Postby chugach mtn boy » Tue Feb 26, 2013 2:16 am

This might just be a regional thing. I grew up in North Carolina, whereas Chad, Josh, and Marmaduke are from out on the left coast. And I can tell you that back in North Carolina, we're not quite sure they raise people right out there. :?

Let's say I go to Bob Sihler's for dinner. Bob throws some huge steaks on the grill that must have cost a fortune, but he leaves them on a little too long and they get a little dry. Meanwhile, the missus whips up some potato salad that's really pretty good. It would probably be between "Great Work" and "Amazing" on the scale Chad loves to quote. "Susie," I say, "This potato salad is out of this world." Now, I could say something to Bob about the steaks but I'll probably just talk about other stuff, unless he asks me directly. Bob goes for the Glenlivet. It's going to be a good night.
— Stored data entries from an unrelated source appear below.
import Literature.Topology.FourManifolds.LevelTorusFibrewise
import HarnessLib

/-!
# The model vector of the polar tube attached to tube coordinates `(u, y) ∈ 𝕊¹ × ℝ³`

Auxiliary file (part 1 of 2) of helper `helper_bott_model` of stub
`helper_sliceGluing_bottRecognition` (fibred Morse–Bott recognition of the polar tube), line
`Sketch`, crux `SblfDescent.RungOne`.

(Crux item stmt-SmoothPoincare4-18531; skeleton `Cruxes/RungOne/Lines/Sketch.lean`.)

Let `X` be a smooth `4`-manifold, `F : X → ℝ` smooth with regular level `a < b`, and
`β : X → ℝ²`.  Suppose the superlevel set `V = {a ≤ F}` is globally parametrised by a tube:
a smooth map `Ν : 𝕊¹ × ℝ³ → X` and a map `Νinv : X → 𝕊¹ × ℝ³` with, for `‖y‖ ≤ √(b - a)`,
`F (Ν (u, y)) = b - ‖y‖²`, `β (Ν (u, y)) = u`, `Νinv (Ν (u, y)) = (u, y)`, and such that every
point of `V` is some `Ν (u, y)` with `‖y‖ ≤ √(b - a)` and `Νinv` is smooth at the points of `V`.
Then `V` (the compact `4`-manifold with boundary `Literature.Topology.FourManifolds.RegularSuperlevel`)
is diffeomorphic to the polar tube `V₀ = {x₃² + x₄² ≥ 1/2}` of the level `4`-sphere
(`Literature.Topology.FourManifolds.SphereFourSplitting.PolarTube`), by the explicit map
`Ν (u, y) ↦ (y / √(2(b - a)), √(1 - ‖y‖² / (2 (b - a))) · u)`, which sends the level `F = a`
to the boundary `{x₃² + x₄² = 1/2}` and whose polar coordinates `(x₃, x₄)` are a positive
multiple of `β`.  This is the bookkeeping step "`S¹ × D³ ≅ V₀`" of the recognition of a
Morse–Bott tube about a maximum circle (Milnor 1963, Thm. 3.1 for the regular-domain
structures; Lee 2013, Cor. 5.30 for smoothness into regular domains).

## References

* J. Milnor, *Morse theory*, Ann. of Math. Studies 51 (1963), Thm. 3.1. [Milnor1963]
* J. M. Lee, *Introduction to Smooth Manifolds*, 2nd ed. (2013), Cor. 5.30. [LeeSmoothManifolds2013]
-/

set_option linter.dupNamespace false

noncomputable section

open scoped Manifold ContDiff Topology
open Set Function Metric Module Literature.Topology.FourManifolds
  Literature.Topology.FourManifolds.SphereFourSplitting

namespace Summit.SmoothPoincare4.SmoothPoincare4.Cruxes.RungOne.Sketch

namespace BottModel

/-! ### The model vector -/

/-- The scale `c = 1 / √(2 (b - a))` of the model map. [folklore] -/
def scale (a b : ℝ) : ℝ := (√(2 * (b - a)))⁻¹

/-- The polar radius `s = √(1 - c² ‖y‖²)` of the model map. [folklore] -/
def rad (a b : ℝ) (y : EuclideanSpace ℝ (Fin 3)) : ℝ := √(1 - scale a b ^ 2 * ‖y‖ ^ 2)

/-- **The model vector** `(c y, s u) ∈ ℝ⁵` attached to `(u, y) ∈ ℝ² × ℝ³`. [folklore] -/
def vec (a b : ℝ) (u : EuclideanSpace ℝ (Fin 2)) (y : EuclideanSpace ℝ (Fin 3)) :
    EuclideanSpace ℝ (Fin 5) :=
  (EuclideanSpace.equiv (Fin 5) ℝ).symm
    ![scale a b * y 0, scale a b * y 1, scale a b * y 2, rad a b y * u 0, rad a b y * u 1]

/-- Coordinate formula (definitional unfolding). [folklore] -/
@[simp] theorem vec_apply_zero (a b : ℝ) (u : EuclideanSpace ℝ (Fin 2)) (y : EuclideanSpace ℝ (Fin 3)) :
    vec a b u y 0 = scale a b * y 0 := rfl
/-- Coordinate formula (definitional unfolding). [folklore] -/
@[simp] theorem vec_apply_one (a b : ℝ) (u : EuclideanSpace ℝ (Fin 2)) (y : EuclideanSpace ℝ (Fin 3)) :
    vec a b u y 1 = scale a b * y 1 := rfl
/-- Coordinate formula (definitional unfolding). [folklore] -/
@[simp] theorem vec_apply_two (a b : ℝ) (u : EuclideanSpace ℝ (Fin 2)) (y : EuclideanSpace ℝ (Fin 3)) :
    vec a b u y 2 = scale a b * y 2 := rfl
/-- Coordinate formula (definitional unfolding). [folklore] -/
@[simp] theorem vec_apply_three (a b : ℝ) (u : EuclideanSpace ℝ (Fin 2)) (y : EuclideanSpace ℝ (Fin 3)) :
    vec a b u y 3 = rad a b y * u 0 := rfl
/-- Coordinate formula (definitional unfolding). [folklore] -/
@[simp] theorem vec_apply_four (a b : ℝ) (u : EuclideanSpace ℝ (Fin 2)) (y : EuclideanSpace ℝ (Fin 3)) :
    vec a b u y 4 = rad a b y * u 1 := rfl

variable {a b : ℝ}

/-- `c > 0`. [folklore] -/
theorem scale_pos (hab : a < b) : 0 < scale a b :=
  inv_pos.2 (Real.sqrt_pos.2 (by linarith))

/-- `c² · 2 (b - a) = 1`. [folklore] -/
theorem scale_sq_mul (hab : a < b) : scale a b ^ 2 * (2 * (b - a)) = 1 := by
  rw [scale, inv_pow, Real.sq_sqrt (by linarith)]
  field_simp
  exact div_self (by linarith)

/-- `√(2 (b - a)) · c = 1`. [folklore] -/
theorem sqrt_mul_scale (hab : a < b) : √(2 * (b - a)) * scale a b = 1 := by
  rw [scale, mul_inv_cancel₀ (Real.sqrt_pos.2 (by linarith)).ne']

/-- For `‖y‖ ≤ √(b - a)`: `c² ‖y‖² ≤ 1/2`. [folklore] -/
theorem scale_sq_norm_sq_le (hab : a < b) {y : EuclideanSpace ℝ (Fin 3)} (hy : ‖y‖ ≤ √(b - a)) :
    scale a b ^ 2 * ‖y‖ ^ 2 ≤ 1 / 2 := by
  have h1 : ‖y‖ ^ 2 ≤ b - a := by
    calc ‖y‖ ^ 2 ≤ (√(b - a)) ^ 2 := pow_le_pow_left₀ (norm_nonneg _) hy 2
      _ = b - a := Real.sq_sqrt (by linarith)
  have h2 := scale_sq_mul hab
  have h3 : 0 ≤ scale a b ^ 2 := sq_nonneg _
  nlinarith

/-- For `‖y‖ ≤ √(b - a)`: `1/2 ≤ 1 - c² ‖y‖²`. [folklore] -/
theorem half_le_one_sub (hab : a < b) {y : EuclideanSpace ℝ (Fin 3)} (hy : ‖y‖ ≤ √(b - a)) :
    1 / 2 ≤ 1 - scale a b ^ 2 * ‖y‖ ^ 2 := by
  have := scale_sq_norm_sq_le hab hy
  linarith

/-- For `‖y‖ ≤ √(b - a)`: `s² = 1 - c² ‖y‖²`. [folklore] -/
theorem rad_sq (hab : a < b) {y : EuclideanSpace ℝ (Fin 3)} (hy : ‖y‖ ≤ √(b - a)) :
    rad a b y ^ 2 = 1 - scale a b ^ 2 * ‖y‖ ^ 2 :=
  Real.sq_sqrt (by have := half_le_one_sub hab hy; linarith)

/-- For `‖y‖ ≤ √(b - a)`: `s > 0`. [folklore] -/
theorem rad_pos (hab : a < b) {y : EuclideanSpace ℝ (Fin 3)} (hy : ‖y‖ ≤ √(b - a)) :
    0 < rad a b y :=
  Real.sqrt_pos.2 (by have := half_le_one_sub hab hy; linarith)

/-- **The model vector lies on the unit sphere**: `N (c y, s u) = 1` for `‖u‖ = 1`,
`‖y‖ ≤ √(b - a)`. [folklore] -/
theorem sqNorm_vec (hab : a < b) {u : EuclideanSpace ℝ (Fin 2)} (hu : ‖u‖ = 1)
    {y : EuclideanSpace ℝ (Fin 3)} (hy : ‖y‖ ≤ √(b - a)) : sqNorm (vec a b u y) = 1 := by
  have h1 := rad_sq hab hy
  have h2 : u 0 ^ 2 + u 1 ^ 2 = 1 := by
    have h := EuclideanSpace.norm_sq_eq u
    rw [hu, Fin.sum_univ_two] at h
    simp only [Real.norm_eq_abs, sq_abs, one_pow] at h
    linarith
  have h3 : ‖y‖ ^ 2 = y 0 ^ 2 + y 1 ^ 2 + y 2 ^ 2 := by
    rw [EuclideanSpace.norm_sq_eq, Fin.sum_univ_three]
    simp [Real.norm_eq_abs, sq_abs]
  simp only [sqNorm, vec_apply_zero, vec_apply_one, vec_apply_two, vec_apply_three, vec_apply_four]
  nlinarith

/-- **The tube function of the model vector**: `u (c y, s u) = 1 - c² ‖y‖²`. [folklore] -/
theorem tubeFn_vec (hab : a < b) {u : EuclideanSpace ℝ (Fin 2)} (hu : ‖u‖ = 1)
    {y : EuclideanSpace ℝ (Fin 3)} (hy : ‖y‖ ≤ √(b - a)) :
    tubeFn (vec a b u y) = 1 - scale a b ^ 2 * ‖y‖ ^ 2 := by
  have h1 := rad_sq hab hy
  have h2 : u 0 ^ 2 + u 1 ^ 2 = 1 := by
    have h := EuclideanSpace.norm_sq_eq u
    rw [hu, Fin.sum_univ_two] at h
    simp only [Real.norm_eq_abs, sq_abs, one_pow] at h
    linarith
  simp only [tubeFn, vec_apply_three, vec_apply_four]
  nlinarith

/-- The model vector has `u ≥ 1/2`, i.e. lies over the polar tube. [folklore] -/
theorem half_le_tubeFn_vec (hab : a < b) {u : EuclideanSpace ℝ (Fin 2)} (hu : ‖u‖ = 1)
    {y : EuclideanSpace ℝ (Fin 3)} (hy : ‖y‖ ≤ √(b - a)) : 1 / 2 ≤ tubeFn (vec a b u y) := by
  rw [tubeFn_vec hab hu hy]; exact half_le_one_sub hab hy

/-- `head3 (c y, s u) = c • y`. [folklore] -/
theorem head3_vec (u : EuclideanSpace ℝ (Fin 2)) (y : EuclideanSpace ℝ (Fin 3)) :
    head3 (vec a b u y) = scale a b • y := by
  refine euclidean_ext fun i => ?_
  fin_cases i <;> simp [head3]

/-- The model vector is a point of the unit sphere of `ℝ⁵`. [folklore] -/
theorem vec_mem_sphere (hab : a < b) {u : EuclideanSpace ℝ (Fin 2)} (hu : ‖u‖ = 1)
    {y : EuclideanSpace ℝ (Fin 3)} (hy : ‖y‖ ≤ √(b - a)) :
    vec a b u y ∈ Metric.sphere (0 : EuclideanSpace ℝ (Fin 5)) 1 := by
  have h := sqNorm_vec hab hu hy
  rw [sqNorm_eq_norm_sq] at h
  rw [mem_sphere_zero_iff_norm]
  nlinarith [norm_nonneg (vec a b u y)]


/-! ### Points of the polar tube from `(u, y)` -/

/-- `XV` is injective (two inclusions of subtypes). [folklore] -/
theorem XV_injective : Injective (XV : PolarTube → EuclideanSpace ℝ (Fin 5)) := fun _ _ h =>
  RegularSublevel.injective_incl hPolar (Subtype.ext h)

/-- The norm of a point of the unit circle is `1`. [folklore] -/
theorem norm_coe_circle (u : Metric.sphere (0 : EuclideanSpace ℝ (Fin 2)) 1) :
    ‖(u : EuclideanSpace ℝ (Fin 2))‖ = 1 :=
  mem_sphere_zero_iff_norm.1 u.2

/-- The point of the level sphere `S` with position vector the model vector. [folklore] -/
def ptS (hab : a < b) (u : Metric.sphere (0 : EuclideanSpace ℝ (Fin 2)) 1)
    (y : EuclideanSpace ℝ (Fin 3)) (hy : ‖y‖ ≤ √(b - a)) : LevelSphere :=
  sphereLevelDiffeomorph.symm ⟨vec a b u y, vec_mem_sphere hab (norm_coe_circle u) hy⟩

/-- `ι (ptS u y) = vec u y`. [folklore] -/
@[simp] theorem ι_ptS (hab : a < b) (u : Metric.sphere (0 : EuclideanSpace ℝ (Fin 2)) 1)
    (y : EuclideanSpace ℝ (Fin 3)) (hy : ‖y‖ ≤ √(b - a)) :
    ι (ptS hab u y hy) = vec a b u y := by
  have h := coe_sphereLevelDiffeomorph (sphereLevelDiffeomorph.symm
    ⟨vec a b u y, vec_mem_sphere hab (norm_coe_circle u) hy⟩)
  rw [Diffeomorph.apply_symm_apply] at h
  rw [ptS, ← h]

/-- `tubeS (ptS u y) = 1 - c² ‖y‖²`. [folklore] -/
theorem tubeS_ptS (hab : a < b) (u : Metric.sphere (0 : EuclideanSpace ℝ (Fin 2)) 1)
    (y : EuclideanSpace ℝ (Fin 3)) (hy : ‖y‖ ≤ √(b - a)) :
    tubeS (ptS hab u y hy) = 1 - scale a b ^ 2 * ‖y‖ ^ 2 := by
  rw [tubeS, ι_ptS, tubeFn_vec hab (norm_coe_circle u) hy]

/-- **The point of the polar tube `V₀` attached to `(u, y)`**, `‖y‖ ≤ √(b - a)`. [folklore] -/
def ptV (hab : a < b) (u : Metric.sphere (0 : EuclideanSpace ℝ (Fin 2)) 1)
    (y : EuclideanSpace ℝ (Fin 3)) (hy : ‖y‖ ≤ √(b - a)) : PolarTube :=
  RegularSublevel.mk hPolar (ptS hab u y hy)
    (show (1 : ℝ) / 2 - tubeS (ptS hab u y hy) ≤ 0 by
      rw [tubeS_ptS]; have := half_le_one_sub hab hy; linarith)

/-- `XV (ptV u y) = vec u y`. [folklore] -/
@[simp] theorem XV_ptV (hab : a < b) (u : Metric.sphere (0 : EuclideanSpace ℝ (Fin 2)) 1)
    (y : EuclideanSpace ℝ (Fin 3)) (hy : ‖y‖ ≤ √(b - a)) :
    XV (ptV hab u y hy) = vec a b u y :=
  ι_ptS hab u y hy

/-- `tubeS (ιV (ptV u y)) = 1 - c² ‖y‖²`. [folklore] -/
theorem tubeS_ιV_ptV (hab : a < b) (u : Metric.sphere (0 : EuclideanSpace ℝ (Fin 2)) 1)
    (y : EuclideanSpace ℝ (Fin 3)) (hy : ‖y‖ ≤ √(b - a)) :
    tubeS (ιV (ptV hab u y hy)) = 1 - scale a b ^ 2 * ‖y‖ ^ 2 :=
  tubeS_ptS hab u y hy

/-- `tubeFn (vec u y) = s²`. [folklore] -/
theorem tubeFn_vec_eq_rad_sq (hab : a < b) (u : Metric.sphere (0 : EuclideanSpace ℝ (Fin 2)) 1)
    {y : EuclideanSpace ℝ (Fin 3)} (hy : ‖y‖ ≤ √(b - a)) :
    tubeFn (vec a b u y) = rad a b y ^ 2 := by
  rw [tubeFn_vec hab (norm_coe_circle u) hy, rad_sq hab hy]

/-- **The base direction of `ptV u y` is `u`.** [folklore] -/
theorem uV_ptV (hab : a < b) (u : Metric.sphere (0 : EuclideanSpace ℝ (Fin 2)) 1)
    (y : EuclideanSpace ℝ (Fin 3)) (hy : ‖y‖ ≤ √(b - a)) : uV (ptV hab u y hy) = u := by
  apply Subtype.ext
  rw [coe_uV]
  have hr := rad_pos hab hy
  have hs : (√(tubeFn (XV (ptV hab u y hy))))⁻¹ * rad a b y = 1 := by
    rw [XV_ptV, tubeFn_vec_eq_rad_sq hab u hy, Real.sqrt_sq hr.le, inv_mul_cancel₀ hr.ne']
  refine euclidean_ext fun i => ?_
  fin_cases i
  · show (√(tubeFn (XV (ptV hab u y hy))))⁻¹ * XV (ptV hab u y hy) 3 = (u : EuclideanSpace ℝ (Fin 2)) 0
    rw [XV_ptV, vec_apply_three, ← XV_ptV hab u y hy, ← mul_assoc, hs, one_mul]
  · show (√(tubeFn (XV (ptV hab u y hy))))⁻¹ * XV (ptV hab u y hy) 4 = (u : EuclideanSpace ℝ (Fin 2)) 1
    rw [XV_ptV, vec_apply_four, ← XV_ptV hab u y hy, ← mul_assoc, hs, one_mul]

/-- **The head of `ptV u y` rescaled is `y`**: `√(2 (b - a)) • head3 (XV (ptV u y)) = y`. [folklore] -/
theorem smul_head3_XV_ptV (hab : a < b) (u : Metric.sphere (0 : EuclideanSpace ℝ (Fin 2)) 1)
    (y : EuclideanSpace ℝ (Fin 3)) (hy : ‖y‖ ≤ √(b - a)) :
    √(2 * (b - a)) • head3 (XV (ptV hab u y hy)) = y := by
  rw [XV_ptV, head3_vec, smul_smul, sqrt_mul_scale hab, one_smul]

/-! ### The backward vector `√(2 (b - a)) • head3 (XV q)` -/

/-- `‖head3 (XV q)‖² = 1 - u(XV q) ≤ 1/2` on the polar tube. [folklore] -/
theorem norm_head3_XV_sq (q : PolarTube) : ‖head3 (XV q)‖ ^ 2 = 1 - tubeFn (XV q) := by
  have h := sqNorm_eq_head_add_tube (XV q)
  rw [sqNorm_ι] at h
  linarith

/-- **The backward vector has norm at most `√(b - a)`.** [folklore] -/
theorem norm_backVec_le (hab : a < b) (q : PolarTube) :
    ‖√(2 * (b - a)) • head3 (XV q)‖ ≤ √(b - a) := by
  have h1 := norm_head3_XV_sq q
  have h2 := half_le_tubeS_ιV q
  rw [tubeS] at h2
  have h3 : ‖√(2 * (b - a)) • head3 (XV q)‖ ^ 2 ≤ b - a := by
    rw [norm_smul, mul_pow, Real.norm_eq_abs, sq_abs, Real.sq_sqrt (by linarith), h1]
    change 2 * (b - a) * (1 - tubeFn (ι (ιV q))) ≤ b - a
    nlinarith
  calc ‖√(2 * (b - a)) • head3 (XV q)‖ = √(‖√(2 * (b - a)) • head3 (XV q)‖ ^ 2) :=
        (Real.sqrt_sq (norm_nonneg _)).symm
    _ ≤ √(b - a) := Real.sqrt_le_sqrt h3

/-- `‖√(2 (b - a)) • head3 (XV q)‖² = 2 (b - a) (1 - u)`. [folklore] -/
theorem norm_backVec_sq (hab : a < b) (q : PolarTube) :
    ‖√(2 * (b - a)) • head3 (XV q)‖ ^ 2 = 2 * (b - a) * (1 - tubeFn (XV q)) := by
  rw [norm_smul, mul_pow, Real.norm_eq_abs, sq_abs, Real.sq_sqrt (by linarith), norm_head3_XV_sq]

/-- **Reconstruction**: `vec (uV q) (√(2 (b - a)) • head3 (XV q)) = XV q`. [folklore] -/
theorem vec_uV_backVec (hab : a < b) (q : PolarTube) :
    vec a b (uV q) (√(2 * (b - a)) • head3 (XV q)) = XV q := by
  have hc := sqrt_mul_scale hab
  have hu := tubeFn_XV_pos q
  have hrad : rad a b (√(2 * (b - a)) • head3 (XV q)) = √(tubeFn (XV q)) := by
    rw [rad, norm_backVec_sq hab, ← mul_assoc, scale_sq_mul hab, one_mul]
    congr 1; ring
  have hs : √(tubeFn (XV q)) * (√(tubeFn (XV q)))⁻¹ = 1 := mul_inv_cancel₀ (Real.sqrt_pos.2 hu).ne'
  have hci : ∀ t : ℝ, scale a b * (√(2 * (b - a)) * t) = t := fun t => by
    rw [← mul_assoc, mul_comm (scale a b), hc, one_mul]
  refine euclidean_ext fun i => ?_
  fin_cases i
  · show scale a b * (√(2 * (b - a)) • head3 (XV q)) 0 = XV q 0
    rw [PiLp.smul_apply, smul_eq_mul, head3_apply_zero, hci]
  · show scale a b * (√(2 * (b - a)) • head3 (XV q)) 1 = XV q 1
    rw [PiLp.smul_apply, smul_eq_mul, head3_apply_one, hci]
  · show scale a b * (√(2 * (b - a)) • head3 (XV q)) 2 = XV q 2
    rw [PiLp.smul_apply, smul_eq_mul, head3_apply_two, hci]
  · show rad a b (√(2 * (b - a)) • head3 (XV q)) * (uV q : EuclideanSpace ℝ (Fin 2)) 0 = XV q 3
    rw [hrad, coe_uV, baseVecV_apply_zero, ← mul_assoc, hs, one_mul]
  · show rad a b (√(2 * (b - a)) • head3 (XV q)) * (uV q : EuclideanSpace ℝ (Fin 2)) 1 = XV q 4
    rw [hrad, coe_uV, baseVecV_apply_one, ← mul_assoc, hs, one_mul]

end BottModel

end Summit.SmoothPoincare4.SmoothPoincare4.Cruxes.RungOne.Sketch

end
Let's add Josh, Chad, and the Duke to the party. "I agree with Chugach," Josh chimes in. "That potato salad is about 8.5 out of 10." "Yes indeedee," says the Duke, "it's a definitely better than most I've had at fast food places, but not quite as good as the one I had at Chad's the other night." "Thanks," says Chad, "mine was a little better, but I've still got to hand it to Susie--this potato salad really hit the spot. It's nice to have something moist when the steak is dry." Conversation kind of dies out and and pretty soon the three left coasters are heading down the front walk. "Huh," says Chad, "I just don't get these east coasters. Don't they even have dessert around here?"

Hey, barbarians (and I mean that in the kindest way), this just ain't happening. There is NO WAY you are going to get a lot of SPers very interested in dishing out "pretty good" grades to other people on their creations. Regular people are not comfortable interacting that way. The fix to the old, bizarre SP voting algorithm was great, as far as it went. But now you're talking social engineering, and what you're hoping for is beyond the power of SP to achieve, no matter how many of these threads we see (and we've seen quite a few ...).